VBox(children=(VBox(children=(Label(value='Geographic Selector'), Text(value='S12000043', description='Area Co…

In [49]:
#Data selection
def LoadData():
    acc_05_07 = pd.read_csv(r"C:\Users\Thyll\Proj1\accidents_2005_to_2007.csv",low_memory=False)
    acc_09_11 = pd.read_csv(r"C:\Users\Thyll\Proj1\accidents_2009_to_2011.csv",low_memory=False)
    acc_12_14 = pd.read_csv(r"C:\Users\Thyll\Proj1\accidents_2012_to_2014.csv",low_memory=False)
    accidents = [acc_05_07, acc_09_11, acc_12_14]
    accidents_df = pd.concat(accidents)
    accidents_clean = accidents_df.drop_duplicates(
        subset=["Accident_Index", "Date", "LSOA_of_Accident_Location", "Time", "Longitude", "Latitude"], keep="first")
    final_areax = accidents_clean[accidents_clean["Local_Authority_(Highway)"] == area_input.value].copy()
    return final_areax


final_area = LoadData()

In [54]:
# I want to define my function as taking 3 variables, a and b and c.
# a = DF in question
# b = min_samples (default = 5)
# c = distance between accidents
def func_unsupervised_dbscan_all_years(a, b, c):
    acc_area_year = a
    
    def function_geopy_gc(x, y):
        lat1, long1 = x[0], x[1]
        lat2, long2 = y[0], y[1]
        distance = great_circle((lat1, long1), (lat2, long2)).meters
        return distance

    dist_between_accidents = c  # distance in meters to use with dbscan
    # min_samples = The number of samples (or total weight) in a neighborhood for a
    # point to be considered as a core point. This includes the point itself.
    acc_area_year_dbscan = acc_area_year
    location = acc_area_year_dbscan[["Latitude", "Longitude"]]
    dbs = dbscan(eps=dist_between_accidents, min_samples=b, metric=function_geopy_gc).fit(location)
    labels = dbs.labels_
    unique_labels = np.unique(dbs.labels_)
    acc_area_year_dbscan["Cluster"] = labels
   

    '''METRICS'''
    n_clusters_ = len(set(labels)) - (1 if -1 in labels else 0)
    n_noise_ = list(labels).count(-1)
    X, labels_true = make_blobs(n_samples=len(acc_area_year_dbscan["Latitude"]), centers=location, cluster_std=0.4,
                                random_state=0)

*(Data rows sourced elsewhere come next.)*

import Mathlib
import HarnessLib
import Summits.Ventures.LatticeQCDFlow.Exactness.NCMCGeneralSpaceMarkovErgodicCriteria
import Summits.Ventures.LatticeQCDFlow.Exactness.WilsonHeatBathErgodic

/-!
# End to end: with the heat-bath link sweep as level sampler, the engine's correlated-start Jarzynski estimate for the torus Wilson theory converges to `ΔF` almost surely

HONEST FRAMING: exact (Metropolis-corrected) sampling algorithms for lattice gauge theory;
figures of merit are autocorrelation/cost numbers at stated couplings and volumes; no
continuum-physics claim.

Venture `LatticeQCDFlow` (cell pub-lqcd), topic `Exactness`; FANOUT row 13 (`eng-snf`, GEN-16).
NEW WORK of the cell, not a published result; no definition is introduced; nothing is cited as a
fact.  ASSEMBLY of three typed ingredients: (i) row 9's heat-bath theorems
(`HeatBathSweepErgodic.lean`: `heatBathSweep_minorised` — the single-site heat-bath scan over a
list visiting every site dominates `(m/M)^{|l|} · ⊗μ` from EVERY configuration;
`heatBathSweep_invariant`; `WilsonHeatBathErgodic.lean`: the torus Wilson weight
`wilsonWeight ρ β = e^{−β S_W} · ⊗ Haar` of `Literature…ConstructiveQFTWave0` is such a bounded
Gibbs density by compactness); (ii) GEN-16's ergodicity criterion for stationary Markov chains in
measure form (`NCMCGeneralSpaceMarkovErgodicCriteria.ergodic_shift_chain_of_measure_le`); (iii) the
restart chain of a Crooks pair (`NCMCGeneralSpaceMarkovRun`).

## Content

* §1 (any Crooks pair, any `ν₀`-invariant level sampler `K` minorised by a non-zero finite
  measure `m ≤ K(z, ·)`): **`CrooksPair.ergodic_restartChain_of_measure_le`**,
  **`CrooksPair.tendsto_jarzynskiEstimate_ae_restartChain_of_measure_le`**.
* §2 (any finite product of probability spaces, joint density `0 < m ≤ p ≤ M < ∞`, heat-bath scan
  `K = cycle (l.map (siteHeatBath μ p))` over a list `l` visiting every site, any Crooks pair out
  of the weight `p · ⊗μ`): **`CrooksPair.tendsto_jarzynskiEstimate_ae_heatBathRestart`** — along the
  equilibrium restart chain driven by the heat-bath sweep, `ΔF̂_n → ΔF` almost surely.
* §3 THE ENGINE INSTANCE (`latflow-snf` with `updates.sweep(…, 'hb')` between launches, `G`
  compact second-countable — `SU(2)`, `U(1)` —, continuous representation `ρ`, any `β`, `d`, `L`, any
  edge order visiting every edge): **`CrooksPair.tendsto_jarzynskiEstimate_ae_wilsonHeatBathRestart`**
  — for EVERY Crooks pair whose prior weight is the torus Wilson weight `wilsonWeight ρ β` (Jarzynski
  in `β`, boundary-condition / defect protocols, SNF layers — anything certified as a Crooks pair),
  the Jarzynski free-energy estimate computed from forward evolutions launched off ONE equilibrium
  heat-bath chain converges to `ΔF` almost surely, with no independence between the evolutions.

NOT CLAIMED: a rate (row 9's `ε = e^{−(sup βS_W − inf βS_W)|l|}` is qualitative); over-relaxation
interleaving (row 9's `…_comp_uniformlyErgodic` pattern would carry over: a `ν₀`-invariant `η`
after the sweep keeps the minorisation — not typed here); SU(3) pseudo-heat-bath (Cabibbo–Marinari,
`CabibboMarinariLatticeErgodic.latSweep_minorised` is the analogous input — not assembled here);
error bars.
-/

namespace Summit.Ventures.LatticeQCDFlow.Exactness.GeneralNCMC

open MeasureTheory ProbabilityTheory Set Filter Finset
open scoped ENNReal Topology

/-! ## §1 Restart chains minorised by a measure -/

namespace CrooksPair

variable {Ω E : Type*} [MeasurableSpace Ω] [MeasurableSpace E]
variable {ν₀ ν₁ : Measure Ω} {κF κR : Kernel Ω E} {s e : E → Ω} {W : E → ℝ}

/-- **The equilibrium restart chain is ergodic when the level sampler is minorised by a non-zero
finite measure** (`m ≤ K(z, ·)` for all `z`). -/
theorem ergodic_restartChain_of_measure_le (K : Kernel Ω Ω) [IsMarkovKernel K] [IsFiniteMeasure ν₀]
    [IsMarkovKernel κF] (h0 : ν₀ univ ≠ 0) (hK : Kernel.Invariant K ν₀)
    (h : CrooksPair ν₀ ν₁ κF κR s e W) {m : Measure Ω} [IsFiniteMeasure m] (hm0 : m univ ≠ 0)
    (hmin : ∀ z, m ≤ K z) :
    haveI := isProbabilityMeasure_fwdPathLaw ν₀ h0 κF
    Ergodic (fun (x : ℕ → E) (k : ℕ) => x (k + 1))
      (Kernel.trajMeasure (X := fun _ : ℕ => E) (fwdPathLaw ν₀ κF)
        (fun n : ℕ => ((κF ∘ₖ K).comap s h.measurable_s).comap
          (fun hh : (j : ↥(Finset.Iic n)) → E => hh ⟨n, Finset.mem_Iic.2 le_rfl⟩)
          (measurable_pi_apply _))) := by
  haveI := isProbabilityMeasure_fwdPathLaw ν₀ h0 κF
  haveI : IsFiniteMeasure (m.bind κF) := inferInstance
  exact ergodic_shift_chain_of_measure_le _ (h.invariant_restartKernel K hK) (m := m.bind κF)
    (by rw [bind_apply_univ_of_markov]; exact hm0) (measure_le_comp_comap K κF h.measurable_s hmin)

/-- **`ΔF̂_n → ΔF` almost surely along the restart chain of a measure-minorised level sampler.** -/
theorem tendsto_jarzynskiEstimate_ae_restartChain_of_measure_le (K : Kernel Ω Ω)
    [IsMarkovKernel K] [IsFiniteMeasure ν₀] [IsFiniteMeasure ν₁] [IsMarkovKernel κF]
    [IsMarkovKernel κR] (h0 : ν₀ univ ≠ 0) (hK : Kernel.Invariant K ν₀)
    (h : CrooksPair ν₀ ν₁ κF κR s e W) {ΔF : ℝ}
    (hΔF : Real.exp (-ΔF) = ((ν₀ univ)⁻¹ * ν₁ univ).toReal) {m : Measure Ω} [IsFiniteMeasure m]
    (hm0 : m univ ≠ 0) (hmin : ∀ z, m ≤ K z) :
    haveI := isProbabilityMeasure_fwdPathLaw ν₀ h0 κF
    ∀ᵐ x ∂(Kernel.trajMeasure (X := fun _ : ℕ => E) (fwdPathLaw ν₀ κF)
        (fun n : ℕ => ((κF ∘ₖ K).comap s h.measurable_s).comap
          (fun hh : (j : ↥(Finset.Iic n)) → E => hh ⟨n, Finset.mem_Iic.2 le_rfl⟩)
          (measurable_pi_apply _))),
      Tendsto (fun n : ℕ => jarzynskiEstimate (fun ε => Real.exp (-W ε)) (fun i : Fin n => x i))
        atTop (𝓝 ΔF) :=
  h.tendsto_jarzynskiEstimate_ae_restartChain K h0 hK hΔF
    (h.ergodic_restartChain_of_measure_le K h0 hK hm0 hmin)

end CrooksPair

/-! ## §2 The heat-bath sweep of a bounded Gibbs density as level sampler -/

section HeatBath

variable {ι : Type*} [Fintype ι] [DecidableEq ι] {X : ι → Type*} [∀ i, MeasurableSpace (X i)]
variable {μ : Π i, Measure (X i)} [∀ i, IsProbabilityMeasure (μ i)] {p : (Π j, X j) → ℝ≥0∞}
variable {m M : ℝ≥0∞}

omit [DecidableEq ι] in
/-- The weight `p · ⊗μ` of a density bounded by `M < ∞` is a finite measure. -/
theorem isFiniteMeasure_pi_withDensity (hMtop : M ≠ ∞) (hpM : ∀ ω, p ω ≤ M) :
    IsFiniteMeasure ((Measure.pi μ).withDensity p) := by
  refine isFiniteMeasure_withDensity (ne_top_of_le_ne_top (by simpa using hMtop) ?_)
  calc ∫⁻ ω, p ω ∂Measure.pi μ ≤ ∫⁻ _, M ∂Measure.pi μ := lintegral_mono fun ω => hpM ω
    _ = M := by rw [lintegral_const, measure_univ, mul_one]

omit [DecidableEq ι] in
/-- The weight `p · ⊗μ` of a density bounded below by `m > 0` is non-zero. -/
theorem pi_withDensity_univ_ne_zero (hm0 : m ≠ 0) (hmp : ∀ ω, m ≤ p ω) :
    (Measure.pi μ).withDensity p univ ≠ 0 := by
  rw [withDensity_apply _ MeasurableSet.univ, Measure.restrict_univ]
  refine (lt_of_lt_of_le (pos_iff_ne_zero.2 hm0) ?_).ne'
  calc m = ∫⁻ _, m ∂Measure.pi μ := by rw [lintegral_const, measure_univ, mul_one]
    _ ≤ _ := lintegral_mono fun ω => hmp ω

/-- **Heat-bath restart chains are ergodic; `ΔF̂_n → ΔF` almost surely.**  For a joint density
`0 < m ≤ p ≤ M < ∞` on a finite product of probability spaces, a heat-bath scan over a list visiting
every site as the level sampler, and ANY Crooks pair out of the weight `p · ⊗μ`: along the
equilibrium restart chain of forward records the Jarzynski estimate converges to `ΔF` a.s. -/
theorem CrooksPair.tendsto_jarzynskiEstimate_ae_heatBathRestart (hp : Measurable p) (hm0 : m ≠ 0)
    (hMtop : M ≠ ∞) (hmp : ∀ ω, m ≤ p ω) (hpM : ∀ ω, p ω ≤ M) {l : List ι} (hl : ∀ i, i ∈ l)
    {E : Type*} [MeasurableSpace E] {ν₁ : Measure (Π j, X j)} [IsFiniteMeasure ν₁]
    {κF κR : Kernel (Π j, X j) E} [IsMarkovKernel κF] [IsMarkovKernel κR]
    {s e : E → Π j, X j} {W : E → ℝ}
    (h : CrooksPair ((Measure.pi μ).withDensity p) ν₁ κF κR s e W) {ΔF : ℝ}
    (hΔF : Real.exp (-ΔF) = ((((Measure.pi μ).withDensity p) univ)⁻¹ * ν₁ univ).toReal) :
    haveI := isMarkovKernel_heatBathSweep (μ := μ) hp hm0 hMtop hmp hpM l
    haveI := isFiniteMeasure_pi_withDensity (μ := μ) hMtop hpM
    haveI := isProbabilityMeasure_fwdPathLaw ((Measure.pi μ).withDensity p)
      (pi_withDensity_univ_ne_zero hm0 hmp) κF
    ∀ᵐ x ∂(Kernel.trajMeasure (X := fun _ : ℕ => E) (fwdPathLaw ((Measure.pi μ).withDensity p) κF)
        (fun n : ℕ => ((κF ∘ₖ cycle (l.map (siteHeatBath μ p))).comap s h.measurable_s).comap
          (fun hh : (j : ↥(Finset.Iic n)) → E => hh ⟨n, Finset.mem_Iic.2 le_rfl⟩)
          (measurable_pi_apply _))),
      Tendsto (fun n : ℕ => jarzynskiEstimate (fun ε => Real.exp (-W ε)) (fun i : Fin n => x i))
        atTop (𝓝 ΔF) := by
  haveI := isMarkovKernel_heatBathSweep (μ := μ) hp hm0 hMtop hmp hpM l
  haveI := isFiniteMeasure_pi_withDensity (μ := μ) hMtop hpM
  have hp_top : ∀ ω, p ω ≠ ∞ := fun ω => ne_top_of_le_ne_top hMtop (hpM ω)
  have hZ : ∀ i ω, siteNorm μ p i ω ≠ 0 := fun i ω =>
    (lt_of_lt_of_le (pos_iff_ne_zero.2 hm0) (le_siteNorm hmp i ω)).ne'
  have hZtop : ∀ i ω, siteNorm μ p i ω ≠ ∞ := fun i ω =>
    ne_top_of_le_ne_top hMtop (siteNorm_le hpM i ω)
  have hK : Kernel.Invariant (cycle (l.map (siteHeatBath μ p))) ((Measure.pi μ).withDensity p) :=
    heatBathSweep_invariant hp hp_top hZ hZtop l
  -- the minorising measure `(m/M)^{|l|} · ⊗μ` is finite and non-zero
  have hM0 : M ≠ 0 := by
    obtain ⟨ω⟩ : Nonempty (Π j, X j) := ⟨fun i => (nonempty_of_isProbabilityMeasure (μ i)).some⟩
    exact (lt_of_lt_of_le (pos_iff_ne_zero.2 hm0) ((hmp ω).trans (hpM ω))).ne'
  have hmtop : m ≠ ∞ := by
    obtain ⟨ω⟩ : Nonempty (Π j, X j) := ⟨fun i => (nonempty_of_isProbabilityMeasure (μ i)).some⟩
    exact ne_top_of_le_ne_top hMtop ((hmp ω).trans (hpM ω))
  have hc_top : (m * M⁻¹) ^ l.length ≠ ∞ :=
    ENNReal.pow_ne_top (ENNReal.mul_ne_top hmtop (ENNReal.inv_ne_top.2 hM0))
  have hc0 : (m * M⁻¹) ^ l.length ≠ 0 :=
    pow_ne_zero _ (mul_ne_zero hm0 (ENNReal.inv_ne_zero.2 hMtop))
  haveI : IsFiniteMeasure ((m * M⁻¹) ^ l.length • Measure.pi μ) := Measure.smul_finite _ hc_top
  have hmu : ((m * M⁻¹) ^ l.length • Measure.pi μ) univ ≠ 0 := by
    rw [Measure.smul_apply, smul_eq_mul, measure_univ, mul_one]
    exact hc0
  exact h.tendsto_jarzynskiEstimate_ae_restartChain_of_measure_le (cycle (l.map (siteHeatBath μ p)))
    (pi_withDensity_univ_ne_zero hm0 hmp) hK hΔF hmu (heatBathSweep_minorised hp hm0 hMtop hmp hpM hl)

end HeatBath

/-! ## §3 The engine instance: the torus Wilson theory with the heat-bath link sweep -/

section Wilson

open Literature.MathematicalPhysics.QuantumFieldTheory

variable {d L N : ℕ} {G : Type*} [Group G] [TopologicalSpace G] [IsTopologicalGroup G]
  (ρ : G →* Matrix (Fin N) (Fin N) ℂ) [CompactSpace G] [MeasurableSpace G] [BorelSpace G]
  [SecondCountableTopology G]

omit [SecondCountableTopology G] in
/-- The torus Wilson weight is row 9's bounded Gibbs weight of the product Haar reference. -/
theorem wilsonWeight_eq_pi_withDensity [NeZero L] (β : ℝ) :
    wilsonWeight (d := d) (L := L) ρ β =
      (Measure.pi fun _ : Edge d L => haarProbability G).withDensity
        (gibbsDensity fun U : GaugeConfig d L G => β * wilsonAction ρ U) := by
  have hdens : (fun U : GaugeConfig d L G => ENNReal.ofReal (Real.exp (-β * wilsonAction ρ U))) =
      gibbsDensity fun U : GaugeConfig d L G => β * wilsonAction ρ U := by
    funext U
    rw [gibbsDensity, neg_mul]
  rw [wilsonWeight, hdens]

/-- **THE ENGINE INSTANCE.**  Torus Wilson theory (`G` compact second countable, `ρ` continuous,
any `β`, `d`, `L ≠ 0`), level sampler = the single-link heat-bath scan over any list of edges
visiting every edge; for EVERY Crooks pair whose prior weight is `wilsonWeight ρ β` and every
`ΔF` with `e^{−ΔF} = Z₁/Z₀`: along the equilibrium restart chain of forward evolutions the
Jarzynski estimate converges to `ΔF` ALMOST SURELY. -/
theorem CrooksPair.tendsto_jarzynskiEstimate_ae_wilsonHeatBathRestart [NeZero L] (hρ : Continuous ρ)
    (β : ℝ) {l : List (Edge d L)} (hl : ∀ ed, ed ∈ l) {E : Type*} [MeasurableSpace E]
    {ν₁ : Measure (GaugeConfig d L G)} [IsFiniteMeasure ν₁]
    {κF κR : Kernel (GaugeConfig d L G) E} [IsMarkovKernel κF] [IsMarkovKernel κR]
    {s e : E → GaugeConfig d L G} {W : E → ℝ}
    (h : CrooksPair (wilsonWeight (d := d) (L := L) ρ β) ν₁ κF κR s e W) {ΔF : ℝ}
    (hΔF : Real.exp (-ΔF) = (((wilsonWeight (d := d) (L := L) ρ β) univ)⁻¹ * ν₁ univ).toReal) :
    ∃ (_ : IsMarkovKernel (cycle (l.map (siteHeatBath (fun _ : Edge d L => haarProbability G)
        (gibbsDensity fun U : GaugeConfig d L G => β * wilsonAction ρ U)))))
      (_ : IsProbabilityMeasure (fwdPathLaw (wilsonWeight (d := d) (L := L) ρ β) κF)),
    ∀ᵐ x ∂(Kernel.trajMeasure (X := fun _ : ℕ => E) (fwdPathLaw (wilsonWeight (d := d) (L := L) ρ β) κF)
        (fun n : ℕ => ((κF ∘ₖ cycle (l.map (siteHeatBath (fun _ : Edge d L => haarProbability G)
          (gibbsDensity fun U : GaugeConfig d L G => β * wilsonAction ρ U)))).comap s
            h.measurable_s).comap
          (fun hh : (j : ↥(Finset.Iic n)) → E => hh ⟨n, Finset.mem_Iic.2 le_rfl⟩)
          (measurable_pi_apply _))),
      Tendsto (fun n : ℕ => jarzynskiEstimate (fun ε => Real.exp (-W ε)) (fun i : Fin n => x i))
        atTop (𝓝 ΔF) := by
  -- bounds on the continuous action over the compact configuration space
  have hS : Continuous fun U : GaugeConfig d L G => β * wilsonAction ρ U :=
    continuous_smul_wilsonAction ρ hρ β
  haveI : Nonempty (GaugeConfig d L G) := ⟨fun _ => 1⟩
  obtain ⟨ωa, -, hmin⟩ := isCompact_univ.exists_isMinOn Set.univ_nonempty hS.continuousOn
  obtain ⟨ωb, -, hmax⟩ := isCompact_univ.exists_isMaxOn Set.univ_nonempty hS.continuousOn
  have hωa : ∀ U, β * wilsonAction ρ ωa ≤ β * wilsonAction ρ U :=
    fun U => (isMinOn_iff.1 hmin) U (Set.mem_univ U)
  have hωb : ∀ U, β * wilsonAction ρ U ≤ β * wilsonAction ρ ωb :=
    fun U => (isMaxOn_iff.1 hmax) U (Set.mem_univ U)
  have hm0 : ENNReal.ofReal (Real.exp (-(β * wilsonAction ρ ωb))) ≠ 0 := by
    rw [Ne, ENNReal.ofReal_eq_zero, not_le]; exact Real.exp_pos _
  have hp := measurable_gibbsDensity hS
  have key := CrooksPair.tendsto_jarzynskiEstimate_ae_heatBathRestart
    (μ := fun _ : Edge d L => haarProbability G) hp hm0 ENNReal.ofReal_ne_top
    (fun ω => (gibbsDensity_bounds hωa hωb ω).1) (fun ω => (gibbsDensity_bounds hωa hωb ω).2) hl
    (ν₁ := ν₁) (κF := κF) (κR := κR) (s := s) (e := e) (W := W)
    (by rw [← wilsonWeight_eq_pi_withDensity]; exact h) (ΔF := ΔF)
    (by rw [← wilsonWeight_eq_pi_withDensity]; exact hΔF)
  refine ⟨isMarkovKernel_heatBathSweep (μ := fun _ : Edge d L => haarProbability G) hp hm0
    ENNReal.ofReal_ne_top (fun ω => (gibbsDensity_bounds hωa hωb ω).1)
    (fun ω => (gibbsDensity_bounds hωa hωb ω).2) l, ?_, ?_⟩
  · rw [wilsonWeight_eq_pi_withDensity]
    haveI := isFiniteMeasure_pi_withDensity (μ := fun _ : Edge d L => haarProbability G)
      ENNReal.ofReal_ne_top (fun ω => (gibbsDensity_bounds hωa hωb ω).2)
    exact isProbabilityMeasure_fwdPathLaw _
      (pi_withDensity_univ_ne_zero hm0 (fun ω => (gibbsDensity_bounds hωa hωb ω).1)) κF
  · convert key using 3; rw [wilsonWeight_eq_pi_withDensity]

end Wilson

end Summit.Ventures.LatticeQCDFlow.Exactness.GeneralNCMC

    X = StandardScaler().fit_transform(X)
    print(str(f"Stats for nerds:"))
    print(str(f"Estimated number of clusters: {n_clusters_}"))
    print(str(f"Estimated number of noise points: {n_noise_}"))
    print(str(f"Homogeneity: {(metrics.homogeneity_score(labels_true, labels)):.3f}"))
    print(str(f"Completeness: {(metrics.completeness_score(labels_true, labels)):.3f}"))
    print(str(f"V-measure: {(metrics.v_measure_score(labels_true, labels)):.3f}"))
    print(str(f"Adjusted Rand Index: {(metrics.adjusted_rand_score(labels_true, labels)):.3f}"))
    print(str(f"Adjusted Mutual Information: {(metrics.adjusted_mutual_info_score(labels_true, labels)):.3f}"))
    print(str(f"Silhouette Coefficient: {(metrics.silhouette_score(X, labels)):.3f}"))

    '''STAGE 3: PLOTTING MY CLUSTERS ON A MAP USING FOLIUM.'''
    location = acc_area_year_dbscan["Latitude"].mean(), acc_area_year_dbscan["Longitude"].mean()
    cluster_map = folium.Map(location=location, zoom_start=13)
    folium.TileLayer("cartodbpositron").add_to(cluster_map)
    clust_colours = ['#a6cee3', '#1f78b4', '#b2df8a', '#33a02c', '#fb9a99', '#e31a1c',
                     '#fdbf6f', '#ff7f00', '#cab2d6', '#6a3d9a', '#7a7a6f', '#b15928']
    for i in range(0,
                   len(acc_area_year_dbscan)):
        colouridx = acc_area_year_dbscan["Cluster"].iloc[i]
        if colouridx == -1:  
            pass
        else: 
            col = clust_colours[colouridx % len(clust_colours)]
            folium.CircleMarker([acc_area_year_dbscan["Latitude"].iloc[i],
                                 acc_area_year_dbscan["Longitude"].iloc[i]],
                                radius=10, color=col, fill=col).add_to(cluster_map)

    display(cluster_map)



func_unsupervised_dbscan_all_years(final_area, minsamp.value, EPS.value)



Stats for nerds:
Estimated number of clusters: 22
Estimated number of noise points: 12779
Homogeneity: 0.032
Completeness: 1.000
V-measure: 0.063
Adjusted Rand Index: 0.000
Adjusted Mutual Information: 0.000
Silhouette Coefficient: -0.162


Time taken to complete task: 75.43 seconds.